# Saved data entries
◆ ◆ ◆

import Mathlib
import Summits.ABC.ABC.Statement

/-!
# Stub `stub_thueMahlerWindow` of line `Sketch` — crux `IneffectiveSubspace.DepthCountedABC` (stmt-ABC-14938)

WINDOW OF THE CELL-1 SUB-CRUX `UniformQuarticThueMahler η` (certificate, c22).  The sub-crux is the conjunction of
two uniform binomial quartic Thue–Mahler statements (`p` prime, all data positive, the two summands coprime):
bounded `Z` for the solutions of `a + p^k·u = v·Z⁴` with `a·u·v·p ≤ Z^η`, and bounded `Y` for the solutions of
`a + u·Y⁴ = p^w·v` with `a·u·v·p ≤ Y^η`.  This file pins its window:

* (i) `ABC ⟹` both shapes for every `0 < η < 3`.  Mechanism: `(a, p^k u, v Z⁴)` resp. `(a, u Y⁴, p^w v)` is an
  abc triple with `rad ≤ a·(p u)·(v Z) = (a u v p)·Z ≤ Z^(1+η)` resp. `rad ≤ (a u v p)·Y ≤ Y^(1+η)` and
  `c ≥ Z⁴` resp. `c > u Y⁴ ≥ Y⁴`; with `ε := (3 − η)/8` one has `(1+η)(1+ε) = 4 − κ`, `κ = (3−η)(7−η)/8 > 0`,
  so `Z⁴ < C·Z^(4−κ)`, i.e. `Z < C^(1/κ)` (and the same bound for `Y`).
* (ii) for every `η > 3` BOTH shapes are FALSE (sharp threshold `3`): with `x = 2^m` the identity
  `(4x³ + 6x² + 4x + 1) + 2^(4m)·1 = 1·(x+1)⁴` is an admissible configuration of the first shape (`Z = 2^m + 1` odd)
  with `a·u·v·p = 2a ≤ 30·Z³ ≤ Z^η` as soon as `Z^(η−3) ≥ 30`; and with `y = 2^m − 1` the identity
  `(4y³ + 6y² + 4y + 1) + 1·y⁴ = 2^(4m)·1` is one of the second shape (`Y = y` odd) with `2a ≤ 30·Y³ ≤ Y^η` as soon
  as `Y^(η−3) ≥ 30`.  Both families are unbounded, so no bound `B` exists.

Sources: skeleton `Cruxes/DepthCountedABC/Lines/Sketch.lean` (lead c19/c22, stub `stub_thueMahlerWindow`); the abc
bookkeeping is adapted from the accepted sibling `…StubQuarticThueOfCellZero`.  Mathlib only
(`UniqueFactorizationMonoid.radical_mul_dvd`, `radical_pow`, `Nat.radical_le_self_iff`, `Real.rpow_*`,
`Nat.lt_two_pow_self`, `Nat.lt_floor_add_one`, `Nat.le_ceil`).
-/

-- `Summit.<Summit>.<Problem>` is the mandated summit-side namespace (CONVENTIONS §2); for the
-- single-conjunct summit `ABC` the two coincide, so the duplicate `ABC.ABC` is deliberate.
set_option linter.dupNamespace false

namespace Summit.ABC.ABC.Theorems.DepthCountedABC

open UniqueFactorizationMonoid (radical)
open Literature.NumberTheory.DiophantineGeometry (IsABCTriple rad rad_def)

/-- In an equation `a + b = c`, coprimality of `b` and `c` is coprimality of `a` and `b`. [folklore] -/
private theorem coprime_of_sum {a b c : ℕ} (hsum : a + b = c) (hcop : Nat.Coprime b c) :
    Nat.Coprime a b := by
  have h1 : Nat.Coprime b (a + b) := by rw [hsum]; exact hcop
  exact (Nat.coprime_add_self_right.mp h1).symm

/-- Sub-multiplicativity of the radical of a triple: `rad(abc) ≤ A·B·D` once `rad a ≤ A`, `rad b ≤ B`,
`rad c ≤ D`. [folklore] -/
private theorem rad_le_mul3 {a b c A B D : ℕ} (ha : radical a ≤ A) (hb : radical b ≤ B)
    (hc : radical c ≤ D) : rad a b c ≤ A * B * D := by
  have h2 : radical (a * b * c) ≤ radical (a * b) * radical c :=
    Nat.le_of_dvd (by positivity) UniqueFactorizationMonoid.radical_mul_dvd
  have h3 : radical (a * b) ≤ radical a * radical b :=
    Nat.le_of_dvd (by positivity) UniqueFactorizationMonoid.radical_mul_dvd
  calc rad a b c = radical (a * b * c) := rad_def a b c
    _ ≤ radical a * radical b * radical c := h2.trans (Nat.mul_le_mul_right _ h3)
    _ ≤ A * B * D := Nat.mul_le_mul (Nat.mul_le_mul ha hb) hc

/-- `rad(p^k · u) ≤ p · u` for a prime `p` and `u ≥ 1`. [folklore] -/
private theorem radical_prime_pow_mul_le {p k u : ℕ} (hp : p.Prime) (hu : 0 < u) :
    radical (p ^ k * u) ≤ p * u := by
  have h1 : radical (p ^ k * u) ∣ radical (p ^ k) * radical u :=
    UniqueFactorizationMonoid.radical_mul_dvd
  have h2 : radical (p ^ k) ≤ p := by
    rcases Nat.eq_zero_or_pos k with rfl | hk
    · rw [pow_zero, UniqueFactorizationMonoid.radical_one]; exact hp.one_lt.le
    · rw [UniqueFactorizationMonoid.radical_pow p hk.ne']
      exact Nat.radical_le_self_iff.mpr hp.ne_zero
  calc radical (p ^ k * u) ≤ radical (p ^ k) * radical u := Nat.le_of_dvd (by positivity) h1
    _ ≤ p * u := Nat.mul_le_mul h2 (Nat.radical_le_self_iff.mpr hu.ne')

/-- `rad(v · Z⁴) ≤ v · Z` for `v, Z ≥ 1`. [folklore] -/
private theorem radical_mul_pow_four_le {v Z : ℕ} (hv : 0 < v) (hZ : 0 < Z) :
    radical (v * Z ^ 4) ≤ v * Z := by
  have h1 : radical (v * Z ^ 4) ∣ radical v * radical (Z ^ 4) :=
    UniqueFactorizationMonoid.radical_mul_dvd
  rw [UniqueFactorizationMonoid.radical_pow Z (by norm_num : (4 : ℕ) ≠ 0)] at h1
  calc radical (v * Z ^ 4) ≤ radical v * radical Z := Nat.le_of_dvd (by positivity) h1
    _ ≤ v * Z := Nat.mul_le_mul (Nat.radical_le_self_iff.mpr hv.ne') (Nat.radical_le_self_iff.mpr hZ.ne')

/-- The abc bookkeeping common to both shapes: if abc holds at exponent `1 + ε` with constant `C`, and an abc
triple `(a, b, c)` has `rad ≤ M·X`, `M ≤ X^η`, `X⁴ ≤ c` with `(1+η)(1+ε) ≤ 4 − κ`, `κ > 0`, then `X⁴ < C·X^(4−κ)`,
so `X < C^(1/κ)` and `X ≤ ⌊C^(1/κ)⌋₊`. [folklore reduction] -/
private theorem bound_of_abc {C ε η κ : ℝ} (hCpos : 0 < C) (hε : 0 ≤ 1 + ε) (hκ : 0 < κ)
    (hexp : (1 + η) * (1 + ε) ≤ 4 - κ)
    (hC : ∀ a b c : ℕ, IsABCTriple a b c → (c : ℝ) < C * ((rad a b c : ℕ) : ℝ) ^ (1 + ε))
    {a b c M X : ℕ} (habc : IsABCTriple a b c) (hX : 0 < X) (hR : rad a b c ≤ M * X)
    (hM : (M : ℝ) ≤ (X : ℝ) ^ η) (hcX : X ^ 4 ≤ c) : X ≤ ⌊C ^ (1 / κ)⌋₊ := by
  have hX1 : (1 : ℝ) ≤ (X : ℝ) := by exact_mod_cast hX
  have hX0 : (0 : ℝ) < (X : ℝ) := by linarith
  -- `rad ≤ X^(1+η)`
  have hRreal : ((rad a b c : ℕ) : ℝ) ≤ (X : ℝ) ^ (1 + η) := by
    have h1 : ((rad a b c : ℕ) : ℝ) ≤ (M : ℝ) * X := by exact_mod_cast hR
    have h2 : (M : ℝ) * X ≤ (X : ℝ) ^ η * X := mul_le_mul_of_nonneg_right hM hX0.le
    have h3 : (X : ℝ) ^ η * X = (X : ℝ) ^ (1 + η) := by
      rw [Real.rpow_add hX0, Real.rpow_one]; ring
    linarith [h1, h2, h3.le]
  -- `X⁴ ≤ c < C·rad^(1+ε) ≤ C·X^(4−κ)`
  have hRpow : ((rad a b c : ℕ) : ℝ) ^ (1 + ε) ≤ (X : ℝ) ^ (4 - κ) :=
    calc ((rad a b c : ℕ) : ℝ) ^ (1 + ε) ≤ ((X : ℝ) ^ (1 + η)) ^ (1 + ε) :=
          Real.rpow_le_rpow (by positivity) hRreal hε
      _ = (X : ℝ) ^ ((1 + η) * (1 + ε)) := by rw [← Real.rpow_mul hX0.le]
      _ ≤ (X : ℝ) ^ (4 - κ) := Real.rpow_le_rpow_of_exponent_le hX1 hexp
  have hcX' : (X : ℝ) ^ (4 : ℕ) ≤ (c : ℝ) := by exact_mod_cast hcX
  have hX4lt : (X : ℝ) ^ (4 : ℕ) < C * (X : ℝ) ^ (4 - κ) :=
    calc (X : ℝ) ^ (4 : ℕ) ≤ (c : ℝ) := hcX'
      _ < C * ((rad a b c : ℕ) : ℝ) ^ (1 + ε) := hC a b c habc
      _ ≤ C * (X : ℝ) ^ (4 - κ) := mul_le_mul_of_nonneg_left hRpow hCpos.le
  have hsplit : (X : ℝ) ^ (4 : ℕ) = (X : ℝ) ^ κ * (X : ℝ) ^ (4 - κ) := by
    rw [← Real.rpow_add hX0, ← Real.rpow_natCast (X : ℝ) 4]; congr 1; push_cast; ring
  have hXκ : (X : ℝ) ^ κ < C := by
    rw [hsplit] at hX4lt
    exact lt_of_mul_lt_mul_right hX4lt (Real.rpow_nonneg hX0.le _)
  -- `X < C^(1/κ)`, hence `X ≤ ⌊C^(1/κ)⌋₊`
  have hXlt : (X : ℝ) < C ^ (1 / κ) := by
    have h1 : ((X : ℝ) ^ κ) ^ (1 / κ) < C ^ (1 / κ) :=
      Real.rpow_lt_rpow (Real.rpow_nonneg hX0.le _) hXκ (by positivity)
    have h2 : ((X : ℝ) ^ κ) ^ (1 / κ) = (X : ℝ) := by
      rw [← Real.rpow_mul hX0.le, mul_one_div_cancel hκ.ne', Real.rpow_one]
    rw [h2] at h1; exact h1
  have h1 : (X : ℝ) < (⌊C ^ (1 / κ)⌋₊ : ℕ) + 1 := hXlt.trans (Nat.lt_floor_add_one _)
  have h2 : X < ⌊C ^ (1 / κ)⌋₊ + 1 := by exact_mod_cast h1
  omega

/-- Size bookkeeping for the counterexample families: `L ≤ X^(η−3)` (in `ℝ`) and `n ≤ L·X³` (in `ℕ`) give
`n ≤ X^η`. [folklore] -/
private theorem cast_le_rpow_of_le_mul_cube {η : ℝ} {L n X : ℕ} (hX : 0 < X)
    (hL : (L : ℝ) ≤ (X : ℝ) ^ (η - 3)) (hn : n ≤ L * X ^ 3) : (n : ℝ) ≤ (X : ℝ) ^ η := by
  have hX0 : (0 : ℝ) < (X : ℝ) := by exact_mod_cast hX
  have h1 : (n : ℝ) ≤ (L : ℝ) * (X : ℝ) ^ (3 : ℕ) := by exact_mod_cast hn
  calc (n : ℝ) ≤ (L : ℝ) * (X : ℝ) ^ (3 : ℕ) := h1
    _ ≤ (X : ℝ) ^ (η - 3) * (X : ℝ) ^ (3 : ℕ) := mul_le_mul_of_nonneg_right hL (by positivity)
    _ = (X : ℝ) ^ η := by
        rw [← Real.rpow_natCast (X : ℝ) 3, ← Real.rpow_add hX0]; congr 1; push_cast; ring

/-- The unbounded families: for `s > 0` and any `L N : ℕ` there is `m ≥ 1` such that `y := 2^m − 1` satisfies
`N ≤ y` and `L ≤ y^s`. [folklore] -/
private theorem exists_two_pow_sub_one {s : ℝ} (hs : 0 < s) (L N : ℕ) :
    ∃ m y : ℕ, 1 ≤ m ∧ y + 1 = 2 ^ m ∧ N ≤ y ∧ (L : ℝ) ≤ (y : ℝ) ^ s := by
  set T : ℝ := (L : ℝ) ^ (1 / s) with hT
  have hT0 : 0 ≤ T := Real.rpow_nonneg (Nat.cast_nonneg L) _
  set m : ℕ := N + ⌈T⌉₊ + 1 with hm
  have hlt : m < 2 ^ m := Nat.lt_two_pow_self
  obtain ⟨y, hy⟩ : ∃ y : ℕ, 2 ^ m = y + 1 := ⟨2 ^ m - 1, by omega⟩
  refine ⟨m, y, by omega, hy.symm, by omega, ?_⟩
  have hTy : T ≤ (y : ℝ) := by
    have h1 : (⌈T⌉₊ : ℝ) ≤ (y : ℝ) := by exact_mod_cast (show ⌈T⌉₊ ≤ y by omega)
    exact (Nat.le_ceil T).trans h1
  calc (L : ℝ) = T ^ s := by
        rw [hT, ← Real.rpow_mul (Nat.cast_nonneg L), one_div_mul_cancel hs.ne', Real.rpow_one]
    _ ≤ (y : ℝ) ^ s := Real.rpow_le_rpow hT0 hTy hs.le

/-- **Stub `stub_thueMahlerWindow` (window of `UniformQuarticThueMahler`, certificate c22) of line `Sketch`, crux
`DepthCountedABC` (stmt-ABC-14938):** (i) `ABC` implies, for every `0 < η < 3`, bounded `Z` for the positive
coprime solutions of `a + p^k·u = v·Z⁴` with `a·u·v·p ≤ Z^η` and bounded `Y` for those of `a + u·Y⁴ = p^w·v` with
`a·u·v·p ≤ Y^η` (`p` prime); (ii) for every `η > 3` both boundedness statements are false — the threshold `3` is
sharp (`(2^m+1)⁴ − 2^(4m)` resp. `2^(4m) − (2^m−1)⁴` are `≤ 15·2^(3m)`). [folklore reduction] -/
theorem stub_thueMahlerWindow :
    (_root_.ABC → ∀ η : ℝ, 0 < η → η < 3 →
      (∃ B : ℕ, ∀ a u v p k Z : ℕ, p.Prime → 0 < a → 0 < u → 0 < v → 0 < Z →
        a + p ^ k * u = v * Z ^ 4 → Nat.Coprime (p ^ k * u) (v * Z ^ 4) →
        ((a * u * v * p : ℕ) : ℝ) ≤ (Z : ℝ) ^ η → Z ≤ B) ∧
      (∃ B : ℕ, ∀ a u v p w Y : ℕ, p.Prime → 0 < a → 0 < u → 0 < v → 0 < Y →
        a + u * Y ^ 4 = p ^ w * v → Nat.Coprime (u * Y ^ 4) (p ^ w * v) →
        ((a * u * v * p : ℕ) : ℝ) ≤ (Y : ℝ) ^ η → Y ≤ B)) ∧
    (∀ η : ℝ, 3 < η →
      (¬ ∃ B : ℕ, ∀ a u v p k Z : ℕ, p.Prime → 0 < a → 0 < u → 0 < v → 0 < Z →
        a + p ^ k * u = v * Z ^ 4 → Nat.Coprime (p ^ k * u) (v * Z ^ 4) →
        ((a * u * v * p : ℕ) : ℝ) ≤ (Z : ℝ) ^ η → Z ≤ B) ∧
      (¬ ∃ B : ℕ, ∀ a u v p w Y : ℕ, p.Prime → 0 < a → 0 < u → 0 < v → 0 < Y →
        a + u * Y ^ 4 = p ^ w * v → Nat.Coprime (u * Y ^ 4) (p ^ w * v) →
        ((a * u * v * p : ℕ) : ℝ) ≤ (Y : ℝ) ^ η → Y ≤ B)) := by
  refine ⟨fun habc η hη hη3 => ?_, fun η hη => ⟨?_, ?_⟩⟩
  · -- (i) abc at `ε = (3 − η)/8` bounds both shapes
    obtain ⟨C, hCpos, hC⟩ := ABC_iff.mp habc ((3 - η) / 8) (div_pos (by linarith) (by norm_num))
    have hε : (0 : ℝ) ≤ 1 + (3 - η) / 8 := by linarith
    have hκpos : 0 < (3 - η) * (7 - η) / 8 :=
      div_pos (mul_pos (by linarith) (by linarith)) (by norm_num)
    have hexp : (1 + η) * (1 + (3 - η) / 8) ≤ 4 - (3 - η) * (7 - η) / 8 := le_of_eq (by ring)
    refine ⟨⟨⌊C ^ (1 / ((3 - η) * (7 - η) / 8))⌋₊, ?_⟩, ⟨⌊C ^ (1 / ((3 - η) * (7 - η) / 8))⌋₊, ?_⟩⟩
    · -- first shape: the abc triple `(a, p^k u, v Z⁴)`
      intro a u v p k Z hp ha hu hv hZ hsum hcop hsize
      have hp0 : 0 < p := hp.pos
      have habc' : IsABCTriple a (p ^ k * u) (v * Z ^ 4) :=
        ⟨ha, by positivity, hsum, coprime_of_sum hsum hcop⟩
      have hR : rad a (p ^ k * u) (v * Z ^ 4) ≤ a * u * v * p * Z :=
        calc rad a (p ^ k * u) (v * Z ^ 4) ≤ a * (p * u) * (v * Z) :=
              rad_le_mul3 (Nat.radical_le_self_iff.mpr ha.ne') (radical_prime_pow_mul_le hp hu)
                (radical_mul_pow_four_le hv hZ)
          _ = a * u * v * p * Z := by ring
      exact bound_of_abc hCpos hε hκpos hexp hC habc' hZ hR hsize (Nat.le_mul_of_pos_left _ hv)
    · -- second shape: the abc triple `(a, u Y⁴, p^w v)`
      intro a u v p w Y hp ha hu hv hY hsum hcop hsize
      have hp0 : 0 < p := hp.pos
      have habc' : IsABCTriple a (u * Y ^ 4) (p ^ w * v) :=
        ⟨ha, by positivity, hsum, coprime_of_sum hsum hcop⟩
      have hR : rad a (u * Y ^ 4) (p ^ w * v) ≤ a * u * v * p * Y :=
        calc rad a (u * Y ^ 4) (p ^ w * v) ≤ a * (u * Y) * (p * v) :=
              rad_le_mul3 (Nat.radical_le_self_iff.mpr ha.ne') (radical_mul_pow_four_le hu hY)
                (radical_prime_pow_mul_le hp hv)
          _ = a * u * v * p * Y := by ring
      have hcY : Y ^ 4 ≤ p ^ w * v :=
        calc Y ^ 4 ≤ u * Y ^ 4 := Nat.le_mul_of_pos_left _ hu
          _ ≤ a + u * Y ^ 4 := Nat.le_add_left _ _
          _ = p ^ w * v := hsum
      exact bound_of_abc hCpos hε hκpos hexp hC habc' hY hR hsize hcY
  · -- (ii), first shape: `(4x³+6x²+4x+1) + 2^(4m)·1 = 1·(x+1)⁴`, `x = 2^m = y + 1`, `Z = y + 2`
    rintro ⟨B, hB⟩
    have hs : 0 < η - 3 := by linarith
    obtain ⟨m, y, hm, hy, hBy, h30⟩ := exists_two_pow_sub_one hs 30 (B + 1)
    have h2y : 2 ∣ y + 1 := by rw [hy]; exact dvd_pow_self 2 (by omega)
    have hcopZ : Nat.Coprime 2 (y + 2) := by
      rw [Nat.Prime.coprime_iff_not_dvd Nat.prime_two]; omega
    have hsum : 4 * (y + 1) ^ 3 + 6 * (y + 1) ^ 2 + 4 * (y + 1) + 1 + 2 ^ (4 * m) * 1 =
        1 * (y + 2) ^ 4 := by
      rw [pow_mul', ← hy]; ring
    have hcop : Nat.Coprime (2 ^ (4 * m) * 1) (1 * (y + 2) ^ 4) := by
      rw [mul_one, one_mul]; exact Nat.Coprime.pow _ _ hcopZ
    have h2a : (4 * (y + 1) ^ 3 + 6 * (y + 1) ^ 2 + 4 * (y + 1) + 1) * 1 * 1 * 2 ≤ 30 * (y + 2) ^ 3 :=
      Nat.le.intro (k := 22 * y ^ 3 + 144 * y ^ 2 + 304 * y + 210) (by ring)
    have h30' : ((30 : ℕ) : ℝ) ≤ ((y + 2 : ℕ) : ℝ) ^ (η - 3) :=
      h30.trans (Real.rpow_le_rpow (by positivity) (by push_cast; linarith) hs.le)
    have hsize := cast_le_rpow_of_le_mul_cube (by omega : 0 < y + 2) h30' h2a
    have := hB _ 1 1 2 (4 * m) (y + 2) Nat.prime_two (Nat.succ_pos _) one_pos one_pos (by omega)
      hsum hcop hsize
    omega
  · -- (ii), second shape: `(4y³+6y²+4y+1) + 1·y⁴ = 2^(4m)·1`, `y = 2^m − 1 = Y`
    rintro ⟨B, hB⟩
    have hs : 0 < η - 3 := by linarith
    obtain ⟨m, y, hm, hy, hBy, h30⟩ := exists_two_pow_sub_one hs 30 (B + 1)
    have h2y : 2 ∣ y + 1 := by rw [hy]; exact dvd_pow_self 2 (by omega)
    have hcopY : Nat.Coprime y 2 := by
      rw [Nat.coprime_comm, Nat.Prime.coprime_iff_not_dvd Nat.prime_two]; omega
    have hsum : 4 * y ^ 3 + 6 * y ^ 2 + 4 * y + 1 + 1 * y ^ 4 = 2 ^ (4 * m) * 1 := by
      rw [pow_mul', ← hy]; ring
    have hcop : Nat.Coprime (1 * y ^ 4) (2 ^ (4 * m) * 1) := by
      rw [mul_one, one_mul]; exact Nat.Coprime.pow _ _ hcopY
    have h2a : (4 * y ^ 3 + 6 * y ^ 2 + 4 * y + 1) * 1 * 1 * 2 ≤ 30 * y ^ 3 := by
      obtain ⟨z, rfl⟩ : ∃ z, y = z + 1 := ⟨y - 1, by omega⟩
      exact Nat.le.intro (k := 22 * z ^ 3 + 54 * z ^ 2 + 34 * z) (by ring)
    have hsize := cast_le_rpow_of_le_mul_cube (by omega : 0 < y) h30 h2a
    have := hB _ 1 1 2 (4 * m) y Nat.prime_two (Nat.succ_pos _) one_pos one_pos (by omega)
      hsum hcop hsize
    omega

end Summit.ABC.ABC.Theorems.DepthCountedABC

◆ ◆ ◆

# WORK ITEM
Looking at the records above, which lines contain "Mathlib"? Copy those lines.

# RESPONSE BELOW
import Mathlib
bookkeeping is adapted from the accepted sibling `…StubQuarticThueOfCellZero`.  Mathlib only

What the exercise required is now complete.